I've got a Hellfighter 4, but no 5, yet.

The Hellfighter 4 is much cooler in color temperature than the original Hellfire/Hellfighter is in addition to having a tighter beam pattern and the internal battery pack. 

I'd like the higher output of the Hellfighter 5, but I don't need another Hellfighter. I've got a few too many right now, and will be thinning the herd after Christmas.


----------



## bulbmogul

Just checking in on this thread to see if any others have bought one of these Surefire Arc2-8c HID Lights..? I am surprised there is no write up on them yet..


----------



## Milw light

bulbmogul said:


> Just checking in on this thread to see if any others have bought one of these Surefire Arc2-8c HID Lights..? I am surprised there is no write up on them yet..


These are expensive lights that few can afford, SF will not be sending any out for reviews to Selfbuilt et al. I think the beamshot review will be up to you....no pressure. You sure buy some nice lights!


----------



## xdayv

Where can we get one of these beasts?


----------



## bulbmogul

I see that B&H Photo in NYC has a slightly used one forsale for 2grand if anyone is looking..


----------



## bulbmogul

xdayv said:


> Where can we get one of these beasts?


 They are in stock @ B&H Photo in NYC. I was waiting for them to also get the Surefire Hellfighter-5 in stock too, so that i could avoid the sales tax buying directly from Surefire, however no such luck and i bit the bullet and just ordered my new Surefire Hellfighter-5 that will be here first thing in the AM from Surefire


----------



## sledhead

bulbmogul said:


> They are in stock @ B&H Photo in NYC. I was waiting for them to also get the Surefire Hellfighter-5 in stock too, so that i could avoid the sales tax buying directly from Surefire, however no such luck and i bit the bullet and just ordered my new Surefire Hellfighter-5 that will be here first thing in the AM from Surefire



You are now my hero.. If you get the new Lemax also, I'm making an RV trip to Ohio to see the trio! Great lights, the Hellfighter-5 looks phenomenal. Can't wait to see pics.


----------



## bulbmogul

sledhead said:


> You are now my hero.. If you get the new Lemax also, I'm making an RV trip to Ohio to see the trio! Great lights, the Hellfighter-5 looks phenomenal. Can't wait to see pics.
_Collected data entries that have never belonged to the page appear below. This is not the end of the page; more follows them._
import Summits.Ventures.CertifiedQuantumChemistry.Certificates.HubbardRingL6SingletLiftFeasible
import Summits.Ventures.CertifiedQuantumChemistry.Rows.HubbardRingL6StrongCouplingLimit
import HarnessLib

/-!
# Ventures/CertifiedQuantumChemistry — Certificates/HubbardRingL6SingletLiftPlateauFloor.lean: the KERNEL-GRADE PLATEAU FLOOR of the
# half-filled Hubbard 6-ring AT THE DQG+S² LEVEL — `OPT_DQG+S²(hubbardRingTV 6 1 U; N = 6, S = 0) ≤ v*ˢ/U` for every rational `U ≥ 2⁵¹`
# (`v*ˢ = −2404245335321173946925986187/112589990684262400000000000 ≈ −21.35399`), hence for every `c < c⋆ˢ := −(5+√13)/2 − v*ˢ/4
# ≈ 1.0357214`, eventually in `U`, `c ≤ (U/4)·(E₀ − OPT_DQG+S²)`: `liminf_U ĉ_DQG+S²(6; U) ≥ 1.0357214`, per site `≥ 0.17262`

HONEST FRAMING (verbatim): certified bounds for a stated model Hamiltonian in a stated basis; not a
claim about the real molecule beyond that model.

Seat rdm-B (gen 43; the DQG+S² twin of `…L6LiftPlateauFloor.lean` of the same gen). INPUTS: `…L6SingletLiftFeasible.lean` (the exact
singlet lift family is `IsDQGFeasibleSinglet 3`-feasible for `0 < ε ≤ 2⁻⁵¹`), gen 39's ring energy formula
`RingEnergy.hubbardRingTV_re_rdmEnergy_eq`, the objective sums `LiftL6.l6s_objective_sums` (`B₁ˢ`, `D₂ˢ`), the Literature bound
`pqgSingletEnergy_le_rdmEnergy` (`SingletRestrictedRelaxation`), and — on the `E₀` side — the typer's `tendsto_mul_energy_hubbardRingTV_six`
(`U·E₀(hubbardRingTV 6 1 U; 3, 3) → −2(5 + √13)`; `E₀` in the SECTOR spelling `(3, 3)`, exactly as conjecture S-U's DQG+S² clause
`ConjectureSU_DQGS2` phrases the gap).

THE THEOREMS: **`lift6s_re_rdmEnergy`** — at `ε = 1/U` the singlet family member's energy is EXACTLY `v*ˢ/U`;
**`lift6s_pqgSingletEnergy_le`** — `Model.pqgSingletEnergy (hubbardRingTV 6 1 U) 3 ≤ v*ˢ/U` for every rational `U ≥ 2⁵¹`;
**`eventually_mul_pqgSingletEnergy_le_vstar`**; **`eventually_le_scaled_singlet_gap6`** — for every `c < c⋆ˢ`, `∀ᶠ U in atTop (ℚ),
c ≤ (U/4)·(Model.energy _ 3 3 − Model.pqgSingletEnergy _ 3)`; **`l6scFloor_gt`** / **`l6scFloor_lt`** — `1.0357214 < c⋆ˢ < 1.0357215`;
**`l6scFloor_le_of_tendsto`**; **`l6scFloor_le_of_conjectureSU_clause`** — on the convergence clause of `ConjectureSU_DQGS2` any candidate
plateau function has `c 3 ≥ c⋆ˢ > 1.0357214`, so S-U's registered DQG+S² bracket `c 3 ∈ [1, 1.05]` can only be met in `[c⋆ˢ, 1.05]`;
**`eventually_dqgS2_not_exact6`** — eventual NON-exactness of the DQG+S² relaxation on the 6-ring (contrast: at `L = 4` the DQG+S² level
is exact in the limit, S-U's `c 2 = 0`).

READING. The LOWER half, at kernel grade, of the `L = 6`, level DQG+S² entry of STRUCTURE §2.2.14 (until now words + exact-certificate
grade, `liminf_U ĉ_DQG+S²(6;U) ≥ 1.0357214185`): adding the `⟨Ŝ²⟩ = 0` row to the two-positivity conditions still misses AT LEAST
`c⋆ˢ·J ≈ 1.0357·J` of the 6-ring's ground-state energy at strong coupling (`J = 4t²/U`), `≥ 0.1726·J` per site. Nothing is claimed about
an UPPER bound on the scaled gap, the existence of the limit, or `L ≥ 8`; no clause of S-U is proved or refuted (`[1, 1.05]` meets
`[c⋆ˢ, ∞)`). NOT a row of `CERTIFIED.md`, no claim node; S-U UNTOUCHED. 0 sorry; two small `def`s (`l6svstar`, `l6scFloor`); standard
axioms. References (docstring-only): D. A. Mazziotti, Adv. Chem. Phys. 134 (2007) ch. 3 §II.B, §II.F, §II.F.1; M. Nakata et al., J. Chem.
Phys. 128 (2008) 164113 §II.C.
-/


set_option linter.style.longLine false

namespace Summit.Ventures.CertifiedQuantumChemistry

namespace LiftL6

open Matrix Finset DQGGap Filter Topology
open Literature.MathematicalPhysics.QuantumLattice Literature.MathematicalPhysics.QuantumChemistry
open Summit.Ventures.CertifiedQuantumChemistry.Hamiltonians
open scoped ComplexOrder

/-! ## §1 The constants, the energy along the family and the bound on `OPT_DQG` -/

/-- **`v*ˢ`**: the exact value of `U·Re E` along the L = 6 singlet lift family at `ε = 1/U` (`= −2B₁ˢ + D₂ˢ ≈ −21.35398822`). -/
def l6svstar : ℚ := -2404245335321173946925986187 / 112589990684262400000000000

/-- **`c⋆ˢ = −(5 + √13)/2 − v*ˢ/4 ≈ 1.0357214185`**: the kernel-grade floor of the 6-ring's scaled DQG+S² gap at strong coupling
(`−(5+√13)/2 = lim U·E₀/4`, the typer's T-K0-6). -/
noncomputable def l6scFloor : ℝ := -(5 + Real.sqrt 13) / 2 - (l6svstar : ℝ) / 4

/-- `v*ˢ = −2B₁ˢ + D₂ˢ` (the objective sums of `…L6SingletLiftCoeffRows` §4). -/
theorem l6svstar_eq : (l6svstar : ℝ) =
    -2 * (((1202122667662284673323256941 : ℚ) / 56294995342131200000000000 : ℚ) : ℝ) +
      (((2404245335327964746367041577 : ℚ) / 112589990684262400000000000 : ℚ) : ℝ) := by
  rw [l6svstar]; push_cast; norm_num

/-- Bond sum of the singlet one-matrix family: `Σ_{p,σ} γˢ(pσ; (p+1)σ) = ε·B₁ˢ`. -/
theorem liftGamR6s_bond (ε : ℝ) :
    ∑ p : Fin 6, ∑ σ : Fin 2, liftGamR6s ε (orb p σ) (orb (finRotate 6 p) σ) =
      ε * (((1202122667662284673323256941 : ℚ) / 56294995342131200000000000 : ℚ) : ℝ) := by
  simp only [liftGamR6s_orb]
  simp only [sum_family6]
  simp only [l6s_objective_sums.1]
  simp [Fin.sum_univ_three]

/-- Doublon sum of the singlet two-matrix family: `Σ_p Γˢ(p↑ p↓; p↑ p↓) = ε²·D₂ˢ`. -/
theorem liftGGR6s_doublon (ε : ℝ) :
    ∑ p : Fin 6, liftGGR6s ε (orb p 0, orb p 1) (orb p 0, orb p 1) =
      ε ^ 2 * (((2404245335327964746367041577 : ℚ) / 112589990684262400000000000 : ℚ) : ℝ) := by
  simp only [liftGGR6s_orb]
  simp only [sum_family6]
  simp only [l6s_objective_sums.2]
  simp [Fin.sum_univ_three]

/-- **THE ENERGY OF THE SINGLET FAMILY** for `hubbardRingTV 6 1 U` at `ε = 1/U` (`U ≠ 0`): `Re E = v*ˢ/U` EXACTLY
(gen 39's ring energy formula `Re E = −2t·Σ bonds + U·Σ doublons`; only Hermiticity and antisymmetry are used). -/
theorem lift6s_re_rdmEnergy (U : ℚ) (hU : U ≠ 0) :
    (rdmEnergy (fun p q => ((hubbardRingTV 6 1 U).h p q : ℂ)) (fun p q r s => ((hubbardRingTV 6 1 U).eri p q r s : ℂ))
        ((hubbardRingTV 6 1 U).ecore : ℂ) (liftGamC6s (1 / U)) (liftGGC6s (1 / U))).re = (l6svstar : ℝ) / U := by
  have hγ : ∀ x y, liftGamC6s (1 / U) x y = ((liftGamR6s (1 / U) x y : ℝ) : ℂ) := fun _ _ => rfl
  have hΓ : ∀ P R, liftGGC6s (1 / U) P R = ((liftGGR6s (1 / U) P R : ℝ) : ℂ) := fun _ _ => rfl
  rw [RingEnergy.hubbardRingTV_re_rdmEnergy_eq (by norm_num) 1 U (liftGamC6s_isHermitian _) (liftGGC6s_swap_fst _)
    (liftGGC6s_swap_snd _)]
  simp only [hγ, hΓ, Complex.ofReal_re, liftGamR6s_bond, liftGGR6s_doublon, l6svstar_eq]
  have hU' : (U : ℝ) ≠ 0 := by exact_mod_cast hU
  push_cast
  field_simp

/-- **`OPT_DQG+S² ≤ v*ˢ/U` FOR EVERY RATIONAL `U ≥ 2⁵¹`**: the singlet-restricted programme's value on `hubbardRingTV 6 1 U` (`N = 6`,
`S = 0`) lies below the energy of the singlet-feasible family member at `ε = 1/U`. -/
theorem lift6s_pqgSingletEnergy_le {U : ℚ} (hU : (2 : ℚ) ^ 51 ≤ U) :
    Model.pqgSingletEnergy (hubbardRingTV 6 1 U) 3 ≤ (l6svstar : ℝ) / U := by
  have hU0 : (0 : ℚ) < U := lt_of_lt_of_le (by positivity) hU
  have hUq : U ≠ 0 := hU0.ne'
  have hε0 : (0 : ℝ) < 1 / U := by
    have : (0 : ℝ) < U := by exact_mod_cast hU0
    positivity
  have hε1 : (1 : ℝ) / U ≤ 1 / 2 ^ 51 := by
    have h : ((2 : ℚ) ^ 51 : ℝ) ≤ (U : ℝ) := by exact_mod_cast hU
    push_cast at h
    exact one_div_le_one_div_of_le (by positivity) h
  have hf := lift6s_isDQGFeasibleSinglet hε0 hε1
  have h := pqgSingletEnergy_le_rdmEnergy (fun p q => ((hubbardRingTV 6 1 U).h p q : ℂ))
    (fun p q r s => ((hubbardRingTV 6 1 U).eri p q r s : ℂ)) ((hubbardRingTV 6 1 U).ecore : ℂ) hf
  rw [lift6s_re_rdmEnergy U hUq] at h
  exact h

/-! ## §2 The kernel-grade plateau floor: `liminf_U (U/4)·(E₀ − OPT_DQG+S²) ≥ c⋆ˢ` on the 6-ring -/

/-- **`U·OPT_DQG+S² ≤ v*ˢ` EVENTUALLY** (indeed for every rational `U ≥ 2⁵¹`). -/
theorem eventually_mul_pqgSingletEnergy_le_vstar :
    ∀ᶠ U : ℚ in atTop, (U : ℝ) * Model.pqgSingletEnergy (hubbardRingTV 6 1 U) 3 ≤ (l6svstar : ℝ) := by
  filter_upwards [eventually_ge_atTop ((2 : ℚ) ^ 51)] with U hU
  have hU0 : (0 : ℝ) < U := by exact_mod_cast lt_of_lt_of_le (by positivity) hU
  have h := lift6s_pqgSingletEnergy_le hU
  rwa [le_div_iff₀ hU0, mul_comm] at h

/-- **THE PLATEAU FLOOR (DQG+S²).** For every `c < c⋆ˢ = −(5+√13)/2 − v*ˢ/4`, eventually (as `U → ∞` along `ℚ`)
`c ≤ (U/4)·(E₀(6; 1, U; 3, 3) − OPT_DQG+S²(6; 1, U; N = 6, S = 0))`: S-U's 6-ring DQG+S² plateau constant is AT LEAST `c⋆ˢ ≈ 1.0357214`
at kernel grade (the `E₀` side is the typer's `U·E₀ → −2(5+√13)`, `Rows/HubbardRingL6StrongCouplingLimit.lean`). -/
theorem eventually_le_scaled_singlet_gap6 {c : ℝ} (hc : c < l6scFloor) :
    ∀ᶠ U : ℚ in atTop, c ≤ (U : ℝ) / 4 *
      (Model.energy (hubbardRingTV 6 1 U) 3 3 - Model.pqgSingletEnergy (hubbardRingTV 6 1 U) 3) := by
  have hδ : 0 < l6scFloor - c := by linarith
  have hE : ∀ᶠ U : ℚ in atTop, -(2 * (5 + Real.sqrt 13)) - 4 * (l6scFloor - c) < (U : ℝ) * (hubbardRingTV 6 1 U).energy 3 3 :=
    tendsto_mul_energy_hubbardRingTV_six.eventually (lt_mem_nhds (by linarith))
  filter_upwards [hE, eventually_mul_pqgSingletEnergy_le_vstar] with U h1 h2
  have : (U : ℝ) / 4 * (Model.energy (hubbardRingTV 6 1 U) 3 3 - Model.pqgSingletEnergy (hubbardRingTV 6 1 U) 3) =
      ((U : ℝ) * (hubbardRingTV 6 1 U).energy 3 3 - (U : ℝ) * Model.pqgSingletEnergy (hubbardRingTV 6 1 U) 3) / 4 := by
    ring
  rw [this]
  have hc' : l6scFloor = -(5 + Real.sqrt 13) / 2 - (l6svstar : ℝ) / 4 := rfl
  rw [hc'] at hδ h1
  linarith

/-- **`c⋆ˢ > 1.0357214`** (from `√13 < 3.60555128`). Per site: `c⋆ˢ/6 > 0.17262`. -/
theorem l6scFloor_gt : (1.0357214 : ℝ) < l6scFloor := by
  have h13 : Real.sqrt 13 < 3.60555128 := by
    rw [show (3.60555128 : ℝ) = Real.sqrt (3.60555128 ^ 2) by rw [Real.sqrt_sq (by norm_num)]]
    exact Real.sqrt_lt_sqrt (by norm_num) (by norm_num)
  rw [l6scFloor, l6svstar]
  push_cast
  nlinarith

/-- **`c⋆ˢ < 1.0357215`** (from `√13 > 3.60555127`). -/
theorem l6scFloor_lt : l6scFloor < (1.0357215 : ℝ) := by
  have h13 : (3.60555127 : ℝ) < Real.sqrt 13 := by
    rw [show (3.60555127 : ℝ) = Real.sqrt (3.60555127 ^ 2) by rw [Real.sqrt_sq (by norm_num)]]
    exact Real.sqrt_lt_sqrt (by norm_num) (by norm_num)
  rw [l6scFloor, l6svstar]
  push_cast
  nlinarith

/-- **COROLLARY (the limit, if it exists, is at least `c⋆ˢ`).** If the scaled DQG+S² gap of the 6-ring converges along `ℚ`
(as S-U conjectures, `Rows/ConjectureSU.lean`, `ConjectureSU_DQGS2`), its limit is `≥ c⋆ˢ > 1.0357214`. -/
theorem l6scFloor_le_of_tendsto {c₀ : ℝ} (h : Tendsto (fun U : ℚ => (U : ℝ) / 4 *
      (Model.energy (hubbardRingTV 6 1 U) 3 3 - Model.pqgSingletEnergy (hubbardRingTV 6 1 U) 3)) atTop (𝓝 c₀)) :
    l6scFloor ≤ c₀ :=
  le_of_forall_lt_imp_le_of_dense fun _ hc => ge_of_tendsto h (eventually_le_scaled_singlet_gap6 hc)

/-- **COROLLARY (S-U's shape).** For ANY candidate plateau function `c : ℕ → ℝ` satisfying the convergence clause of
conjecture S-U, level DQG+S² (`Rows/ConjectureSU.lean`, `ConjectureSU_DQGS2`: for every `n ≥ 2` the scaled DQG+S² gap of the
ring `L = 2n` tends to `c n`), the 6-ring constant obeys `c⋆ˢ ≤ c 3` — so S-U's registered bracket `c 3 ∈ [1, 1.05]` can only be met in
`[c⋆ˢ, 1.05] ⊂ (1.0357214, 1.05]`. (S-U itself is neither proved nor refuted here.) -/
theorem l6scFloor_le_of_conjectureSU_clause {c : ℕ → ℝ}
    (h : ∀ n, 2 ≤ n → 0 ≤ c n ∧
      Tendsto (fun U : ℚ => ((U : ℝ) / 4) *
          (Model.energy (hubbardRingTV (2*n) 1 U) n n - Model.pqgSingletEnergy (hubbardRingTV (2*n) 1 U) n))
        atTop (𝓝 (c n))) :
    l6scFloor ≤ c 3 :=
  l6scFloor_le_of_tendsto (h 3 (by norm_num)).2

/-- **COROLLARY (eventual non-exactness).** The DQG+S² relaxation is NOT exact on the half-filled Hubbard 6-ring at every
sufficiently large `U` (along `ℚ`): `∀ᶠ U, OPT_DQG+S²(hubbardRingTV 6 1 U; 6, S = 0) < E₀(hubbardRingTV 6 1 U; 3, 3)` — the plateau
floor with `c = 1 < c⋆ˢ` (contrast `L = 4`, where S-U records `c 2 = 0` at this level). -/
theorem eventually_dqgS2_not_exact6 :
    ∀ᶠ U : ℚ in atTop, Model.pqgSingletEnergy (hubbardRingTV 6 1 U) 3 < Model.energy (hubbardRingTV 6 1 U) 3 3 := by
  have hc : (1 : ℝ) < l6scFloor := lt_trans (by norm_num) l6scFloor_gt
  filter_upwards [eventually_le_scaled_singlet_gap6 hc, eventually_gt_atTop (0 : ℚ)] with U h1 h2
  have hU : (0 : ℝ) < U := by exact_mod_cast h2
  have h3 : 0 < (U : ℝ) / 4 *
      (Model.energy (hubbardRingTV 6 1 U) 3 3 - Model.pqgSingletEnergy (hubbardRingTV 6 1 U) 3) :=
    lt_of_lt_of_le (by norm_num) h1
  rcases mul_pos_iff.mp h3 with ⟨_, h⟩ | ⟨h, _⟩
  · linarith
  · linarith

end LiftL6

end Summit.Ventures.CertifiedQuantumChemistry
 Well i will be buying one if this Petr guys either takes a credit card or paypal as i am not messing around with a wire transfer. He is suppose to get back with me today on this matter. So then in the mean time, i will await the brown truck arriving today with my new Surefire Hellfighter-5


----------



## bulbmogul

Surefire just released the cases for there Arc Lighting Units so I picked one up last night for my Surefire Arc2-8C. This same case also fits the Surefire Hellfighter-5
http://www.pbase.com/bulbmogul/image/163203734

http://www.pbase.com/bulbmogul/image/163203736


----------



## bulbmogul

http://www.pbase.com/bulbmogul/image/163208183 Owners Manual


----------



## bulbmogul




----------



## kj2

Awesome lights, Bulb! :twothumbs


----------



## bulbmogul

kj2 said:


> Awesome lights, Bulb! :twothumbs


 Thanks..Just trying to get one of these Lemax Superpowers also to add to my small fleet of HID's..


----------



## kj2

bulbmogul said:


> Thanks..Just trying to get one of these Lemax Superpowers also to add to my small fleet of HID's..


Already get in contact with them? Read that you've tried, but nobody answered.


----------



## bulbmogul

kj2 said:


> Already get in contact with them? Read that you've tried, but nobody answered.


 Yes it has shipped finally and should be in my possesion by friday morning..


----------



## bulbmogul

You would think that for a $3,000.00 HID Light, Surefire would provide you with a dedicated battery charger. Well they dont and for a extra $200.00 you can buy one. Been waiting for them to actually have them available to purchase. Arrived today and is well constructed just like the lights.


http://www.pbase.com/bulbmogul/image/163618000


----------



## bulbmogul

So surefire has already stopped making these lights?


----------



## AR_Shorty

Are these really discontinued already?? What's going on with Surefire?


----------



## Timothybil

Classic strategy. Design the light and build a couple of prototypes for testing to validate the design and maybe loan out to create some buzz. Make a low quantity production run to make sure everything is working within tolerances and to design. Sell those lights at a premium price to cherry pick the high end buyers who just have to have the biggest and baddest available, and maybe to some SAR and/or First Responders who can actually use the light. If they sell well, make a larger run to make sure that you have cherry-picked the market, then lower the price and see how the rest of us respond. If there is enough demand continue with small runs until demand drops off, then discontinue production and go on to something else. Keep the design and production capability available in case demand should pick up sometime in the future. 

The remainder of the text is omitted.